Dataset entries
*** Block opens ***
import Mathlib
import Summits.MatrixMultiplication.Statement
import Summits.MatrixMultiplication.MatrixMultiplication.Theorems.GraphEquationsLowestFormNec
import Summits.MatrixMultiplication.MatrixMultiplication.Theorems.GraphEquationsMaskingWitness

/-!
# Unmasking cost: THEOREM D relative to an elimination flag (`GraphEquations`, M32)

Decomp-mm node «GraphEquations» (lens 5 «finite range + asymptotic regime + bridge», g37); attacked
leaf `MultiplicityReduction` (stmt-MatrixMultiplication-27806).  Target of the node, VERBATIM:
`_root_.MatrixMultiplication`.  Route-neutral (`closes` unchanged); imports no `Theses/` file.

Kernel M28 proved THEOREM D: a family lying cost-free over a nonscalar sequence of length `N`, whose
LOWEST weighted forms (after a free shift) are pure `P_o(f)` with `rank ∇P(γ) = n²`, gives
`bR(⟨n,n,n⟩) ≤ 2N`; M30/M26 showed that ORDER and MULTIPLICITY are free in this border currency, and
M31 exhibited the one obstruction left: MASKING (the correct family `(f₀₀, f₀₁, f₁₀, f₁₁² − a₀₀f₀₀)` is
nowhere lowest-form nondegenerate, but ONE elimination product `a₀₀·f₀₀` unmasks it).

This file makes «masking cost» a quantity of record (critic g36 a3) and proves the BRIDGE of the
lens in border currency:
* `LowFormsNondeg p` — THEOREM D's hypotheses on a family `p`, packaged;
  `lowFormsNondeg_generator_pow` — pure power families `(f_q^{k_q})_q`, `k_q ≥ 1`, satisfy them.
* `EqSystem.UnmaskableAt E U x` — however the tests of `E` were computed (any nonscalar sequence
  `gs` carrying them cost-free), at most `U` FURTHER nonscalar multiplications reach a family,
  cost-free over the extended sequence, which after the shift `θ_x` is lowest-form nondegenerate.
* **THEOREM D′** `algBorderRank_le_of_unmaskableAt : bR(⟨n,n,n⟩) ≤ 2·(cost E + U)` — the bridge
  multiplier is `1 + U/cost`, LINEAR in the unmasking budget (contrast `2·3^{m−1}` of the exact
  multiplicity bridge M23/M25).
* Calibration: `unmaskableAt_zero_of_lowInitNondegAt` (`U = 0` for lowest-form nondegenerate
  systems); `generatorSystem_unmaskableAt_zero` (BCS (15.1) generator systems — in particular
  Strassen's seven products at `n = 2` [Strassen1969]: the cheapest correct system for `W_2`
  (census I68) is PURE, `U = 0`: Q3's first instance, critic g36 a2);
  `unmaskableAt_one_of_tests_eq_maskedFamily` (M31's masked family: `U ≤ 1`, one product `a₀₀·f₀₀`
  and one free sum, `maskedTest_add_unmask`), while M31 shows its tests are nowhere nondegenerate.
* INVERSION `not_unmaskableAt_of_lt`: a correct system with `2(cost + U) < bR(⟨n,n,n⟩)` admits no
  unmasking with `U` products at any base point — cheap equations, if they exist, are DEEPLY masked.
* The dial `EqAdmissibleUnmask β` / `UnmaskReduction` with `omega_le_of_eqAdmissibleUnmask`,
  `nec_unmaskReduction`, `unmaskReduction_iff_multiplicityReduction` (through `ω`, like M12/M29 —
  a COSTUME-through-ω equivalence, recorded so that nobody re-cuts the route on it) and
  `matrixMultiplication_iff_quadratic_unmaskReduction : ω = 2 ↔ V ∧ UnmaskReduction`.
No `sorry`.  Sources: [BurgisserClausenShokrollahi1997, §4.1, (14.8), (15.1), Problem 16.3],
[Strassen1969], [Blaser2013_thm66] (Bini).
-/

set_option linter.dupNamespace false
*** Block closes ***
*** Block opens ***
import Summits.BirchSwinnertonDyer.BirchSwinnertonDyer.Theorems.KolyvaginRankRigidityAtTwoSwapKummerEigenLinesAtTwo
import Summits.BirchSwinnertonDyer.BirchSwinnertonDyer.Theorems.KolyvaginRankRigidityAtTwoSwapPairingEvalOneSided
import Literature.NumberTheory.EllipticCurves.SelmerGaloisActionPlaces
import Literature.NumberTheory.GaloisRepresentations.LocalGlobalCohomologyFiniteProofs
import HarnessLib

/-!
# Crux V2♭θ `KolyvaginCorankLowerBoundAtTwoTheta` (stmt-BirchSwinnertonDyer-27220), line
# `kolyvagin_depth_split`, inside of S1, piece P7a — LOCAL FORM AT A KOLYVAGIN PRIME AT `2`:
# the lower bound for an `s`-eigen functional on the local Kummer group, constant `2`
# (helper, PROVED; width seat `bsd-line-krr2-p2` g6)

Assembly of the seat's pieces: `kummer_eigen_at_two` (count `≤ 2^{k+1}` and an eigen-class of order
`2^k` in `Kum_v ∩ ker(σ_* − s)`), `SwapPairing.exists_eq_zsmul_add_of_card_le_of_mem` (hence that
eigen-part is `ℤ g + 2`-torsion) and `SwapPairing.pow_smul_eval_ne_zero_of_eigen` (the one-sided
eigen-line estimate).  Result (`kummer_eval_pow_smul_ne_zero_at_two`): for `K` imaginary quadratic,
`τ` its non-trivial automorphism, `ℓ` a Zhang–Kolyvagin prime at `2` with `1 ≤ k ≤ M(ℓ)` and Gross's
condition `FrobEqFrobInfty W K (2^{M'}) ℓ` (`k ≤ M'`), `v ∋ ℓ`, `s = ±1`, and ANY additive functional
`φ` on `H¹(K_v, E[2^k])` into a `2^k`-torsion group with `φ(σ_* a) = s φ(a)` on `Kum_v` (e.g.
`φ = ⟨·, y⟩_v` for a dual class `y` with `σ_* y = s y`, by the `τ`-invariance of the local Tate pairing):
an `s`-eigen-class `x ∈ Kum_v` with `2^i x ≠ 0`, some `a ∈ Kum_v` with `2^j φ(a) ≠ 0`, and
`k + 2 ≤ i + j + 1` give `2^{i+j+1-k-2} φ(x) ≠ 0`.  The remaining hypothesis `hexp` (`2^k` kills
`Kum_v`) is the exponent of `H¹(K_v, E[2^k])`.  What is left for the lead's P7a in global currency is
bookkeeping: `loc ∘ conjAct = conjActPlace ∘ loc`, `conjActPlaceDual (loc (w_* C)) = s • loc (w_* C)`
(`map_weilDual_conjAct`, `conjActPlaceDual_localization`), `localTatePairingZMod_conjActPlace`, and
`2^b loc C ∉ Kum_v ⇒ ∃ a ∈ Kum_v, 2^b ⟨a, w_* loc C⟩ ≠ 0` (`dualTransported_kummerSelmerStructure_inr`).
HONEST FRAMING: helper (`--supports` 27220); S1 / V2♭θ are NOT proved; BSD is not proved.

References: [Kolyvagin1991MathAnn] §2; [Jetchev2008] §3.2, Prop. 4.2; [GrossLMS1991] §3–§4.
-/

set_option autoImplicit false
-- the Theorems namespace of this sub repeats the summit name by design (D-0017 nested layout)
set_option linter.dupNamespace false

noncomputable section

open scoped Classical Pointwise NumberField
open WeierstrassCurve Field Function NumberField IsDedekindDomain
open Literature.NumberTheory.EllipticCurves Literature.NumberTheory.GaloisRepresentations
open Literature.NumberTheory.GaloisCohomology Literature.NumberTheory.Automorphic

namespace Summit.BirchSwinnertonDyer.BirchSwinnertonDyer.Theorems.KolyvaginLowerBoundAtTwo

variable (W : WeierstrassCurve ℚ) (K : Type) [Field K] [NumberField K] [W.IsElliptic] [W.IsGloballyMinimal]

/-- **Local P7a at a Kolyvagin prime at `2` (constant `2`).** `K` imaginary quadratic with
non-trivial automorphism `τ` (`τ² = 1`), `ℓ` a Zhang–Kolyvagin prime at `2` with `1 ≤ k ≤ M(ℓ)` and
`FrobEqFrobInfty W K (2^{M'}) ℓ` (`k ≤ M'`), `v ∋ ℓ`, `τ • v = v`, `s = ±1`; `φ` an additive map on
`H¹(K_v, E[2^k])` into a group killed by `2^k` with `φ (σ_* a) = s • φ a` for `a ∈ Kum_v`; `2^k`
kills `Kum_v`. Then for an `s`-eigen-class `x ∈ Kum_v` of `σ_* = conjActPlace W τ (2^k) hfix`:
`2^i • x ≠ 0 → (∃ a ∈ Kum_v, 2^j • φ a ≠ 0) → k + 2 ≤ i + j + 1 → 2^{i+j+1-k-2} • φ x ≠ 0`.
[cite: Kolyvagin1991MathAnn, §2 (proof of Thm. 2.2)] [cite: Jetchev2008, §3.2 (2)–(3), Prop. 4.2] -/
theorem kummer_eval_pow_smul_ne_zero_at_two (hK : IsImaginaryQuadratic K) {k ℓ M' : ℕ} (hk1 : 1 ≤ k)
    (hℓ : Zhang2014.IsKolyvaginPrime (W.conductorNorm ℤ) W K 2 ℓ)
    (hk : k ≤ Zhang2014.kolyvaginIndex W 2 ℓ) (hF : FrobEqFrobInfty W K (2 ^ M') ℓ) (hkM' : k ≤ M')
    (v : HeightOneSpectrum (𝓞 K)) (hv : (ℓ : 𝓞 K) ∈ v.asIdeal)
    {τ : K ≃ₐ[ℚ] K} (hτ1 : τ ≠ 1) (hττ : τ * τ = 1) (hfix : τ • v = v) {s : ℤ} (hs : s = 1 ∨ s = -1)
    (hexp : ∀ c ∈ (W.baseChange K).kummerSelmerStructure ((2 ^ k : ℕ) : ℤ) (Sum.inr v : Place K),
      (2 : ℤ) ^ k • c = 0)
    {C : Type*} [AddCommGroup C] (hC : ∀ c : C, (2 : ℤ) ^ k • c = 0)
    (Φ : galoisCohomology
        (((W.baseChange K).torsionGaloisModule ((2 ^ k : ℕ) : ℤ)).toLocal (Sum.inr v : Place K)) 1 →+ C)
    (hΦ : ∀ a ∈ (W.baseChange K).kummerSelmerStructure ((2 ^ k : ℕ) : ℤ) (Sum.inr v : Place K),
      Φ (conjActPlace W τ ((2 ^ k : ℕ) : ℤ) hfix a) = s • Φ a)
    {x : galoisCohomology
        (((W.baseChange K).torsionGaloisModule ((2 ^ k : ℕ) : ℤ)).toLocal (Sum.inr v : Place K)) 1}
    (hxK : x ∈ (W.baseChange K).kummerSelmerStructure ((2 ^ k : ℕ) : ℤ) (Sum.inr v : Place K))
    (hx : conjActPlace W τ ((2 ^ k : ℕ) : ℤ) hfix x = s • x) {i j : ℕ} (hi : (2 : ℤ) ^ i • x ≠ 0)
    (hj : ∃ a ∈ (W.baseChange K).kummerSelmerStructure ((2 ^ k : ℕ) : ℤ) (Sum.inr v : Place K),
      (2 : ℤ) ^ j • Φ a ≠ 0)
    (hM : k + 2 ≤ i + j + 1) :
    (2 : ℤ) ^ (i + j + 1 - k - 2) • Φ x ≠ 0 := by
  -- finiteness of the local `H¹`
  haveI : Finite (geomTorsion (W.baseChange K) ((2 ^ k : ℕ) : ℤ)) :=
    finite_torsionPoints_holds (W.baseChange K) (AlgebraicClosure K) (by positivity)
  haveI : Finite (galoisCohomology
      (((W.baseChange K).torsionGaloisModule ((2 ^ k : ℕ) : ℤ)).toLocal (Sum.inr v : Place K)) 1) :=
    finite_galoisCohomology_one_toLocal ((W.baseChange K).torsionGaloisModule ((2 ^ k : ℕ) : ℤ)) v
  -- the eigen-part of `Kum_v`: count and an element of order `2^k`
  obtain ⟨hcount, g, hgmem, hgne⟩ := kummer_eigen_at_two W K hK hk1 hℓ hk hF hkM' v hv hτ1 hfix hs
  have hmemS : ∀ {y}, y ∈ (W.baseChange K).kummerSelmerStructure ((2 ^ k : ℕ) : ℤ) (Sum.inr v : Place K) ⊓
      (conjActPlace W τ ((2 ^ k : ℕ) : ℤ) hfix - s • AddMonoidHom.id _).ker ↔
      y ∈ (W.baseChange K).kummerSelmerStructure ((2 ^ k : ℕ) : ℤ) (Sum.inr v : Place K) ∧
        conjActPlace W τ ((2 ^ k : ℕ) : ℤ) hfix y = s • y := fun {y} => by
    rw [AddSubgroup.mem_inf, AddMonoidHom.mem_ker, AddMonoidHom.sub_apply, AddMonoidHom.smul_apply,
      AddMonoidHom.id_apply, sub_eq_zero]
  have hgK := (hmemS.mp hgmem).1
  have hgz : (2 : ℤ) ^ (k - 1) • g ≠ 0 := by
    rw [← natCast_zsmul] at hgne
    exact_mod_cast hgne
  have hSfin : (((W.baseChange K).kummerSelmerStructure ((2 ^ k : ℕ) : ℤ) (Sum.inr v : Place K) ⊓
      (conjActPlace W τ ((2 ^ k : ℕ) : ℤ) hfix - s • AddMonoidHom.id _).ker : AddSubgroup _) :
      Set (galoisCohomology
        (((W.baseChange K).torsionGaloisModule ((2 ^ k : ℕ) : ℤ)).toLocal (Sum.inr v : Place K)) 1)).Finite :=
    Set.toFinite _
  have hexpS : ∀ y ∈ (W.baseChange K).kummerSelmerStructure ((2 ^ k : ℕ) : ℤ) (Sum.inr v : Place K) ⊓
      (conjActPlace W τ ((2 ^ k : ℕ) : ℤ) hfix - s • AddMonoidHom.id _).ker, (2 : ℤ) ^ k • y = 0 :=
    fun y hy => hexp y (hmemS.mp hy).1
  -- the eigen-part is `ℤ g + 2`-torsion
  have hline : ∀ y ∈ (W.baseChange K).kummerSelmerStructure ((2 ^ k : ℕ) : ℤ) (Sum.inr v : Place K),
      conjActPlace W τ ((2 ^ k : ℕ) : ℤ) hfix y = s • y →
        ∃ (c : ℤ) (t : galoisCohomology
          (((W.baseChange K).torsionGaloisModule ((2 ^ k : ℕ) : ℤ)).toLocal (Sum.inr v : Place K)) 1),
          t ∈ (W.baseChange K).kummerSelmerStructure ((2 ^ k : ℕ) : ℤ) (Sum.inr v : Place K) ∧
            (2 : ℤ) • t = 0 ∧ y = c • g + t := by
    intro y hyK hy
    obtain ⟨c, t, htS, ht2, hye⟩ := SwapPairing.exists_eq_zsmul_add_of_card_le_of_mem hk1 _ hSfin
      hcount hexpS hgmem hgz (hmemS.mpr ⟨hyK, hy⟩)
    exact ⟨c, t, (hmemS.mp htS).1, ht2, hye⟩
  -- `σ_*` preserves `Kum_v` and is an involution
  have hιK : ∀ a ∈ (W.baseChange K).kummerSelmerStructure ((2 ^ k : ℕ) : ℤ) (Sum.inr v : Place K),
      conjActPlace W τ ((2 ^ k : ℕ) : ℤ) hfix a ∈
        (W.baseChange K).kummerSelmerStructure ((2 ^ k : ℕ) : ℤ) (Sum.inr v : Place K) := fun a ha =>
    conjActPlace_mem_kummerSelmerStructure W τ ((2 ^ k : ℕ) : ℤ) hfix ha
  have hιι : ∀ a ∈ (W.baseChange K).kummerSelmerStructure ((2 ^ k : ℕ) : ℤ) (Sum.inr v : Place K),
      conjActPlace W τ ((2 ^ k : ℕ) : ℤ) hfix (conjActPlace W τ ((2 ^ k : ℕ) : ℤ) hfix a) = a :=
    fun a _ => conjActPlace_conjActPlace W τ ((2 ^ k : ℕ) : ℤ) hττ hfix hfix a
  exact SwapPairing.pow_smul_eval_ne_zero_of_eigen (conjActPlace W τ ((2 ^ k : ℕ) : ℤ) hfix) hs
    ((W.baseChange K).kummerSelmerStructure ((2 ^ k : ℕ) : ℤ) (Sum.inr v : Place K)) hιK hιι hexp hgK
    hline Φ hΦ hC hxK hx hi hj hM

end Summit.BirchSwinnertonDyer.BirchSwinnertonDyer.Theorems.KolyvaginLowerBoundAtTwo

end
*** Block closes ***
DIRECTIONS
Copy out only the lines of the records above from the one with "[cite: Kolyvagin1991MathAnn, §2" through the one with "[AddCommGroup C] (hC", exactly as they stand, both included.

SOLUTION TO THIS TASK
[cite: Kolyvagin1991MathAnn, §2 (proof of Thm. 2.2)] [cite: Jetchev2008, §3.2 (2)–(3), Prop. 4.2] -/
theorem kummer_eval_pow_smul_ne_zero_at_two (hK : IsImaginaryQuadratic K) {k ℓ M' : ℕ} (hk1 : 1 ≤ k)
    (hℓ : Zhang2014.IsKolyvaginPrime (W.conductorNorm ℤ) W K 2 ℓ)
    (hk : k ≤ Zhang2014.kolyvaginIndex W 2 ℓ) (hF : FrobEqFrobInfty W K (2 ^ M') ℓ) (hkM' : k ≤ M')
    (v : HeightOneSpectrum (𝓞 K)) (hv : (ℓ : 𝓞 K) ∈ v.asIdeal)
    {τ : K ≃ₐ[ℚ] K} (hτ1 : τ ≠ 1) (hττ : τ * τ = 1) (hfix : τ • v = v) {s : ℤ} (hs : s = 1 ∨ s = -1)
    (hexp : ∀ c ∈ (W.baseChange K).kummerSelmerStructure ((2 ^ k : ℕ) : ℤ) (Sum.inr v : Place K),
      (2 : ℤ) ^ k • c = 0)
    {C : Type*} [AddCommGroup C] (hC : ∀ c : C, (2 : ℤ) ^ k • c = 0)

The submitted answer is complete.